--- Try it ---
Each line of the listing is to be copied exactly.

** Opening Supplied material block **

import Literature.Computability.AlgebraicComplexity.BI17BinaryQuarticPolystableProofs
import Literature.Computability.AlgebraicComplexity.BI17GenericBinaryCubicPeriod
import Literature.Computability.AlgebraicComplexity.BI17NonNormalOrbitClosuresProofs
import HarnessLib

/-!
# The orbit closure of a generic binary quartic is not normal — BI 2017 Cor. 3.17 (2) at
# `(D, m) = (4, 2)`, unconditionally

Sibling proof file of `Literature/Computability/AlgebraicComplexity/BI17FundamentalInvariantForms.lean`
(cell `val-lit`, DAG row BI2017-A). P. Bürgisser, C. Ikenmeyer, *Fundamental invariants of orbit
closures*, J. Algebra 477 (2017) = arXiv:1511.02927, **Cor. 3.17 (2)** (TeX L1170–1178): "Suppose that
`a'(D,m) = 1` and let `w ∈ Sym^D ℂ^m` be generic. Then `\overline{Gw}` is not normal if `D` is odd, or
if `D` is even and `gcd(D,m) > 1`." The named fact `BI2017_cor_3_17` is open in general (it rests on
Prop. 2.10, Luna 1973); here its instance `(D, m) = (4, 2)` — **the `GL₂`-orbit closure of almost
every binary quartic is NOT normal** — is PROVED, by composing three theorems of the tree:

* `BI2017_prop_A_4_holds` (App. Prop. 7.4 (2), file `BI17GenericBinaryCubicPeriod.lean`): almost all
  binary quartics have `a(w) = 2`, `a'(w) = 1`;
* `BI2017_prop_2_10_four_two` (`BI17BinaryQuarticPolystableProofs.lean`): almost all binary quartics
  are polystable;
* `BI2017_cor_3_17_2_of_isZariskiGeneric_isPolystable` (`BI17NonNormalOrbitClosuresProofs.lean`): the
  per-degree form of the printed argument (`b(w) = m/gcd(D,m) = 1 < 2 = m ≤ e(w)`, Thm. 3.15, Thm. 3.10),
  with `gcd(4, 2) = 2 > 1`.

Honest framing: an explicit instance of a published corollary inside the BIP literature programme;
nothing here bears on lower bounds or on `VP` versus `VNP`.
-/

noncomputable section

open MvPolynomial

namespace Literature.Computability.AlgebraicComplexity

/-- **BI 2017, Cor. 3.17 (2) at `(D, m) = (4, 2)` (unconditional): the orbit closure of almost every
binary quartic is not normal** — `IsZariskiGeneric 4 (¬ IsIntegrallyClosed (OrbitCoordRing · 4))` on
`Sym⁴ ℂ²`: generically `a'(w) = 1` (App. Prop. 7.4 (2)), generically polystable (Prop. 2.10 at
`(4, 2)`), and `gcd(4, 2) = 2 > 1`. [cite: BurgisserIkenmeyer2017, Cor. 3.17 (2) (case (D, m) = (4, 2))] -/
theorem BI2017_cor_3_17_2_four_two :
    IsZariskiGeneric 4 fun f : MvPolynomial (Fin 2) ℂ => ¬ IsIntegrallyClosed (OrbitCoordRing f 4) :=
  BI2017_cor_3_17_2_of_isZariskiGeneric_isPolystable (by norm_num) le_rfl BI2017_prop_2_10_four_two
    (BI2017_prop_A_4_holds.2.1.mono fun _ _ h => h.2)
    (Or.inr (by decide))

/-- **Why there is no `(3, 2)` companion**: the hypothesis of Cor. 3.17 (2) FAILS generically for
binary cubics — "almost all binary cubics have `a'(w) = 1`" is false, since almost all have `a'(w) = 2`
(App. Prop. 7.4 (1), `BI2017_prop_A_4_holds`) and two generic properties are jointly satisfiable
(`IsZariskiGeneric.and`, `IsZariskiGeneric.exists_form`). So `BI2017_cor_3_17` (2) at `(3, 2)` holds
only vacuously. [cite: BurgisserIkenmeyer2017, Cor. 3.17 (2) and App. Prop. 7.4 (1)] -/
theorem not_isZariskiGeneric_reducedStabilizerPeriod_eq_one_three_two :
    ¬ IsZariskiGeneric 3 (fun f : MvPolynomial (Fin 2) ℂ => reducedStabilizerPeriod 3 f = 1) := by
  intro h
  obtain ⟨f, -, h1, -, h2⟩ := IsZariskiGeneric.exists_form (h.and BI2017_prop_A_4_holds.1)
  rw [h2] at h1
  exact absurd h1 (by norm_num)

end Literature.Computability.AlgebraicComplexity

end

** Closing Supplied material block **

--- Expected answer ---
import Literature.Computability.AlgebraicComplexity.BI17BinaryQuarticPolystableProofs
import Literature.Computability.AlgebraicComplexity.BI17GenericBinaryCubicPeriod
import Literature.Computability.AlgebraicComplexity.BI17NonNormalOrbitClosuresProofs
import HarnessLib

/-!
# The orbit closure of a generic binary quartic is not normal — BI 2017 Cor. 3.17 (2) at
# `(D, m) = (4, 2)`, unconditionally

Sibling proof file of `Literature/Computability/AlgebraicComplexity/BI17FundamentalInvariantForms.lean`
(cell `val-lit`, DAG row BI2017-A). P. Bürgisser, C. Ikenmeyer, *Fundamental invariants of orbit
closures*, J. Algebra 477 (2017) = arXiv:1511.02927, **Cor. 3.17 (2)** (TeX L1170–1178): "Suppose that
`a'(D,m) = 1` and let `w ∈ Sym^D ℂ^m` be generic. Then `\overline{Gw}` is not normal if `D` is odd, or
if `D` is even and `gcd(D,m) > 1`." The named fact `BI2017_cor_3_17` is open in general (it rests on
Prop. 2.10, Luna 1973); here its instance `(D, m) = (4, 2)` — **the `GL₂`-orbit closure of almost
every binary quartic is NOT normal** — is PROVED, by composing three theorems of the tree:

* `BI2017_prop_A_4_holds` (App. Prop. 7.4 (2), file `BI17GenericBinaryCubicPeriod.lean`): almost all
  binary quartics have `a(w) = 2`, `a'(w) = 1`;
* `BI2017_prop_2_10_four_two` (`BI17BinaryQuarticPolystableProofs.lean`): almost all binary quartics
  are polystable;
* `BI2017_cor_3_17_2_of_isZariskiGeneric_isPolystable` (`BI17NonNormalOrbitClosuresProofs.lean`): the
  per-degree form of the printed argument (`b(w) = m/gcd(D,m) = 1 < 2 = m ≤ e(w)`, Thm. 3.15, Thm. 3.10),
  with `gcd(4, 2) = 2 > 1`.

Honest framing: an explicit instance of a published corollary inside the BIP literature programme;
nothing here bears on lower bounds or on `VP` versus `VNP`.
-/

noncomputable section

open MvPolynomial

namespace Literature.Computability.AlgebraicComplexity

/-- **BI 2017, Cor. 3.17 (2) at `(D, m) = (4, 2)` (unconditional): the orbit closure of almost every
binary quartic is not normal** — `IsZariskiGeneric 4 (¬ IsIntegrallyClosed (OrbitCoordRing · 4))` on
`Sym⁴ ℂ²`: generically `a'(w) = 1` (App. Prop. 7.4 (2)), generically polystable (Prop. 2.10 at
`(4, 2)`), and `gcd(4, 2) = 2 > 1`. [cite: BurgisserIkenmeyer2017, Cor. 3.17 (2) (case (D, m) = (4, 2))] -/
theorem BI2017_cor_3_17_2_four_two :
    IsZariskiGeneric 4 fun f : MvPolynomial (Fin 2) ℂ => ¬ IsIntegrallyClosed (OrbitCoordRing f 4) :=
  BI2017_cor_3_17_2_of_isZariskiGeneric_isPolystable (by norm_num) le_rfl BI2017_prop_2_10_four_two
    (BI2017_prop_A_4_holds.2.1.mono fun _ _ h => h.2)
    (Or.inr (by decide))

/-- **Why there is no `(3, 2)` companion**: the hypothesis of Cor. 3.17 (2) FAILS generically for
binary cubics — "almost all binary cubics have `a'(w) = 1`" is false, since almost all have `a'(w) = 2`
(App. Prop. 7.4 (1), `BI2017_prop_A_4_holds`) and two generic properties are jointly satisfiable
(`IsZariskiGeneric.and`, `IsZariskiGeneric.exists_form`). So `BI2017_cor_3_17` (2) at `(3, 2)` holds
only vacuously. [cite: BurgisserIkenmeyer2017, Cor. 3.17 (2) and App. Prop. 7.4 (1)] -/
theorem not_isZariskiGeneric_reducedStabilizerPeriod_eq_one_three_two :
    ¬ IsZariskiGeneric 3 (fun f : MvPolynomial (Fin 2) ℂ => reducedStabilizerPeriod 3 f = 1) := by
  intro h
  obtain ⟨f, -, h1, -, h2⟩ := IsZariskiGeneric.exists_form (h.and BI2017_prop_A_4_holds.1)
  rw [h2] at h1
  exact absurd h1 (by norm_num)

end Literature.Computability.AlgebraicComplexity

end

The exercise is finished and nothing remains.